The same can be said about fear of failing at school or work. In a 2013 study, students who dreamed about forgetting answers to an exam the night prior to the test actually performed better on the evaluation. This sort of nightmare can fuel positive action. “Having those dreams motivated them even harder,” Zadra says of test stress dreams. “It was a window into what could happen if they didn’t take these exams as seriously as they could.”
Additionally, if you happened to watch a true crime documentary, or are reading a murder mystery novel, those themes can seep into sleep, too.
Confront the players in your dream
If your dream includes a frustrating situation with a partner—like being stranded in a car stuck in the snow, Zadra mentions—it could signify tension between the two of you. “If I’m having some relationship difficulties with my spouse, that dream is also a really great metaphor for wanting to take the relationship somewhere and you can’t, you’re stuck,” Zadra says. “Or maybe you feel unjustly treated by your spouse.”

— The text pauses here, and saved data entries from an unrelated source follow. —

/-- **§3. THE E2 NORMAL FORM.** A diagonal quadratic form `F = Σ aᵢYᵢ²` over a field `κ` of characteristic two with Hironaka's
`τ_κ({F}) = 2` is `c·(M₁² + λM₂²)` for two linearly independent linear forms `M₁ = Σ sᵢYᵢ`, `M₂ = Σ tᵢYᵢ`, a unit `c` and a NON-SQUARE `λ`.
Proof: `𝕎 = {Σ aᵢwᵢ² = 0}` has codimension `τ = 2`; for a basis `e, f` of a complement and the coordinate functionals `M₁, M₂` of the
decomposition `κ^d = ⟨e⟩ ⊕ ⟨f⟩ ⊕ 𝕎`, additivity gives `Σ aᵢvᵢ² = M₁(v)²·φ(e) + M₂(v)²·φ(f)`; read at the unit vectors this is the coefficient
identity, `c = φ(e) ≠ 0` because `e ∉ 𝕎`, and `φ(f)/φ(e) = u²` would put `u·e + f` in `𝕎`. [OURS · L1 W4.2 · k2] [folklore] -/
theorem exists_normalForm_of_hironakaTau_eq_two (hτ : hironakaTau κ ({F} : Set (MvPolynomial (Fin d) κ)) = 2) :
    ∃ (s t : Fin d → κ) (c lam : κ), LinearIndependent κ ![s, t] ∧ c ≠ 0 ∧ (∀ u : κ, u ^ 2 ≠ lam) ∧
      F = C c * (linForm s ^ 2 + C lam * linForm t ^ 2) := by
  set a : Fin d → κ := fun i => coeff (Finsupp.single i 2) F with ha
  let φ : (Fin d → κ) → κ := fun w => ∑ i, a i * w i ^ 2
  have hφ : ∀ w, φ w = ∑ i, a i * w i ^ 2 := fun _ => rfl
  set W := invarianceSpace κ ({F} : Set (MvPolynomial (Fin d) κ)) with hW
  have hmem : ∀ w, w ∈ W ↔ φ w = 0 := fun w => mem_invarianceSpace_iff_of_cross_eq_zero hF hcross w
  have hφadd : ∀ v w, φ (v + w) = φ v + φ w := fun v w => sum_mul_sq_add a v w
  have hφsmul : ∀ (c : κ) (v : Fin d → κ), φ (c • v) = c ^ 2 * φ v := fun c v => by
    simp only [hφ, Pi.smul_apply, smul_eq_mul]; exact sum_mul_sq_smul a c v
  have hφW : ∀ w ∈ W, φ w = 0 := fun w hw => (hmem w).mp hw
  have hφsingle : ∀ i, φ (Pi.single i 1) = a i := by
    intro i
    rw [hφ, Finset.sum_eq_single i]
    · simp
    · intro j _ hj; simp [hj]
    · intro h; exact absurd (Finset.mem_univ i) h
  -- dimensions: `dim 𝕎 = d - 2`, a complement has dimension `2`
  have hfinW : Module.finrank κ W + 2 = d := by
    have h := hironakaTau_add_finrank_invarianceSpace κ ({F} : Set (MvPolynomial (Fin d) κ))
    rw [hτ] at h
    rw [hW]
    omega
  obtain ⟨Wc, hc⟩ := W.exists_isCompl
  have hc' : IsCompl Wc W := hc.symm
  have hfinWc : Module.finrank κ Wc = 2 := by
    have h := Submodule.finrank_add_eq_of_isCompl hc
    have hV : Module.finrank κ (Fin d → κ) = d := Module.finrank_fin_fun κ
    omega
  let b : Module.Basis (Fin 2) κ Wc := Module.finBasisOfFinrankEq κ Wc hfinWc
  set e : Fin d → κ := (b 0 : Fin d → κ) with he
  set f : Fin d → κ := (b 1 : Fin d → κ) with hf
  -- the projection onto the complement and the two coordinate functionals
  set π : (Fin d → κ) →ₗ[κ] Wc := Wc.projectionOnto W hc' with hπ
  set μ : Fin 2 → ((Fin d → κ) →ₗ[κ] κ) := fun t => (b.coord t).comp π with hμdef
  have hμapply : ∀ t v, μ t v = b.coord t (π v) := fun _ _ => rfl
  have hπmem : ∀ v : Fin d → κ, v - (π v : Fin d → κ) ∈ W := by
    intro v
    have h := Submodule.projection_eq_self_sub_projection hc' v
    rw [Submodule.projection_apply, Submodule.projection_apply] at h
    rw [hπ, ← h]
    exact Submodule.coe_mem _
  have hπdecomp : ∀ v : Fin d → κ, (π v : Fin d → κ) = μ 0 v • e + μ 1 v • f := by
    intro v
    have h := b.sum_repr (π v)
    rw [Fin.sum_univ_two] at h
    have h' := congrArg (Submodule.subtype Wc) h.symm
    simp only [map_add, map_smul, Submodule.coe_subtype] at h'
    rw [hμapply, hμapply, Module.Basis.coord_apply, Module.Basis.coord_apply]
    exact h'
  have hdecomp : ∀ v : Fin d → κ, ∃ w ∈ W, v = μ 0 v • e + μ 1 v • f + w := fun v =>
    ⟨v - (π v : Fin d → κ), hπmem v, by rw [← hπdecomp v]; abel⟩
  -- the value identity
  set α := φ e with hα
  set γ := φ f with hγ
  have hval : ∀ v : Fin d → κ, φ v = (μ 0 v) ^ 2 * α + (μ 1 v) ^ 2 * γ := by
    intro v
    obtain ⟨w, hw, hv⟩ := hdecomp v
    conv_lhs => rw [hv]
    rw [hφadd, hφadd, hφsmul, hφsmul, hφW w hw, add_zero]
  -- the coordinates at the complement: `μ t (b t') = δ_{t t'}`
  have hμ : ∀ t t' : Fin 2, μ t (b t' : Fin d → κ) = if t' = t then 1 else 0 := by
    intro t t'
    rw [hμapply, hπ, Submodule.projectionOnto_apply_left hc' (b t'), Module.Basis.coord_apply, b.repr_self,
      Finsupp.single_apply]
  -- α ≠ 0
  have hWc_W : ∀ x : Wc, (x : Fin d → κ) ∈ W → x = 0 := by
    intro x hx
    have h : (x : Fin d → κ) ∈ W ⊓ Wc := ⟨hx, x.2⟩
    rw [hc.inf_eq_bot, Submodule.mem_bot] at h
    exact Subtype.ext h
  have hα0 : α ≠ 0 := by
    intro h0
    have : b 0 = 0 := hWc_W (b 0) ((hmem e).mpr h0)
    exact b.ne_zero 0 this
  -- λ = γ/α is not a square
  have hlam : ∀ u : κ, u ^ 2 ≠ γ / α := by
    intro u hu
    have hzero : φ (u • e + f) = 0 := by
      rw [hφadd, hφsmul, hu, div_mul_cancel₀ γ hα0, CharTwo.add_self_eq_zero]
    have hmemW : (u • b 0 + b 1 : Wc) = 0 := by
      refine hWc_W _ ((hmem _).mpr ?_)
      simpa [he, hf] using hzero
    have hli := b.linearIndependent
    rw [Fintype.linearIndependent_iff] at hli
    have := hli ![u, 1] (by simpa [Fin.sum_univ_two] using hmemW) 1
    simp at this
  -- the linear forms
  refine ⟨fun i => μ 0 (Pi.single i 1), fun i => μ 1 (Pi.single i 1), α, γ / α, ?_, hα0, hlam, ?_⟩
  · -- independence of `s, t`
    rw [Fintype.linearIndependent_iff]
    intro g hg
    have hψ : (g 0 • μ 0 + g 1 • μ 1 : (Fin d → κ) →ₗ[κ] κ) = 0 := by
      apply LinearMap.pi_ext'
      intro i
      ext
      have h := congrFun hg i
      simp only [Fin.sum_univ_two, Matrix.cons_val_zero, Matrix.cons_val_one, Pi.add_apply, Pi.smul_apply, smul_eq_mul,
        Pi.zero_apply] at h
      simp only [LinearMap.coe_comp, LinearMap.coe_single, Function.comp_apply, LinearMap.add_apply, LinearMap.smul_apply,
        smul_eq_mul, LinearMap.zero_apply]
      convert h using 2
    intro t
    fin_cases t
    · have h := LinearMap.congr_fun hψ e
      simp only [LinearMap.add_apply, LinearMap.smul_apply, smul_eq_mul, LinearMap.zero_apply, he, hμ] at h
      simpa using h
    · have h := LinearMap.congr_fun hψ f
      simp only [LinearMap.add_apply, LinearMap.smul_apply, smul_eq_mul, LinearMap.zero_apply, hf, hμ] at h
      simpa using h
  · -- the coefficient identity
    rw [mul_add, ← mul_assoc, ← map_mul, mul_div_cancel₀ γ hα0, linForm_sq, linForm_sq, Finset.mul_sum, Finset.mul_sum,
      ← Finset.sum_add_distrib]
    conv_lhs => rw [eq_sum_C_mul_X_sq_of_cross_eq_zero hF hcross]
    refine Finset.sum_congr rfl fun i _ => ?_
    rw [← mul_assoc, ← mul_assoc, ← map_mul, ← map_mul, ← add_mul, ← map_add]
    congr 2
    have h := hval (Pi.single i 1)
    rw [hφsingle] at h
    rw [show coeff (Finsupp.single i 2) F = a i from rfl, h]; ring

The stars of your subconscious can also help usher you towards an important personal realization. Barrett once counseled with a closeted gay man who had recurring dreams where he murdered an unknown person and felt a tremendous amount of guilt when trying to hide the body. His aunt appeared in one such dream and urged him to ignore the corpse. After several of these dreams, the man had come to terms with his sexuality: The presence of his aunt—who is gay—in the dream helped him feel secure in his identity. “He took her saying ‘Oh, I just ignore it’ as his impression that she was more comfortable with her sexuality,” Barrett explains.” The dream has represented how uncomfortable he was. He felt that dream changed something.”
It’s also important, again, to note how you feel, in this instance about these people in dreams. If recurring appearances by the same familiar face elicits guilt following your dreamland endeavors, it’s time to examine what about the real relationship might be unsettling.
Determine if you're actually feeling guilt
Sometimes, Barrett says, repulsion by your dream-self’s actions can be fueled by a few criteria: You’ve done a minor harmful act but it’s broken your personal moral code (like smoking when you’ve vowed to quit) and that’s why you feel guilty or you’re afraid of the social ramifications that come with getting found out. She suggests determining which camp you fall into: “you're feeling bad where you violated your own principals," or "anxious for societal disapproval if they find out.” Then, figure out if this is something that actually makes you feel ashamed, if the guilty act was a metaphor for a difficult emotion IRL, or if you were just afraid of the aftermath.
“A lot of the ‘I killed someone’ dreams, you’re not bothered by it morally but you’re afraid you’re going to get caught,” Barrett continues. “Certainly it doesn’t always have to be anger wanting to harm a person that’s being represented in the guilt dream. It [also] doesn’t have to be anything you’d necessarily really feel like you should be ashamed of by day but [your brain is] telling you that some part of yourself is feeling shame or guilt about this.”
So, yeah, murder is bad. But it’s comforting to know that just because I dreamed about it doesn’t mean I actually have some type of malicious intent hiding in my psyche.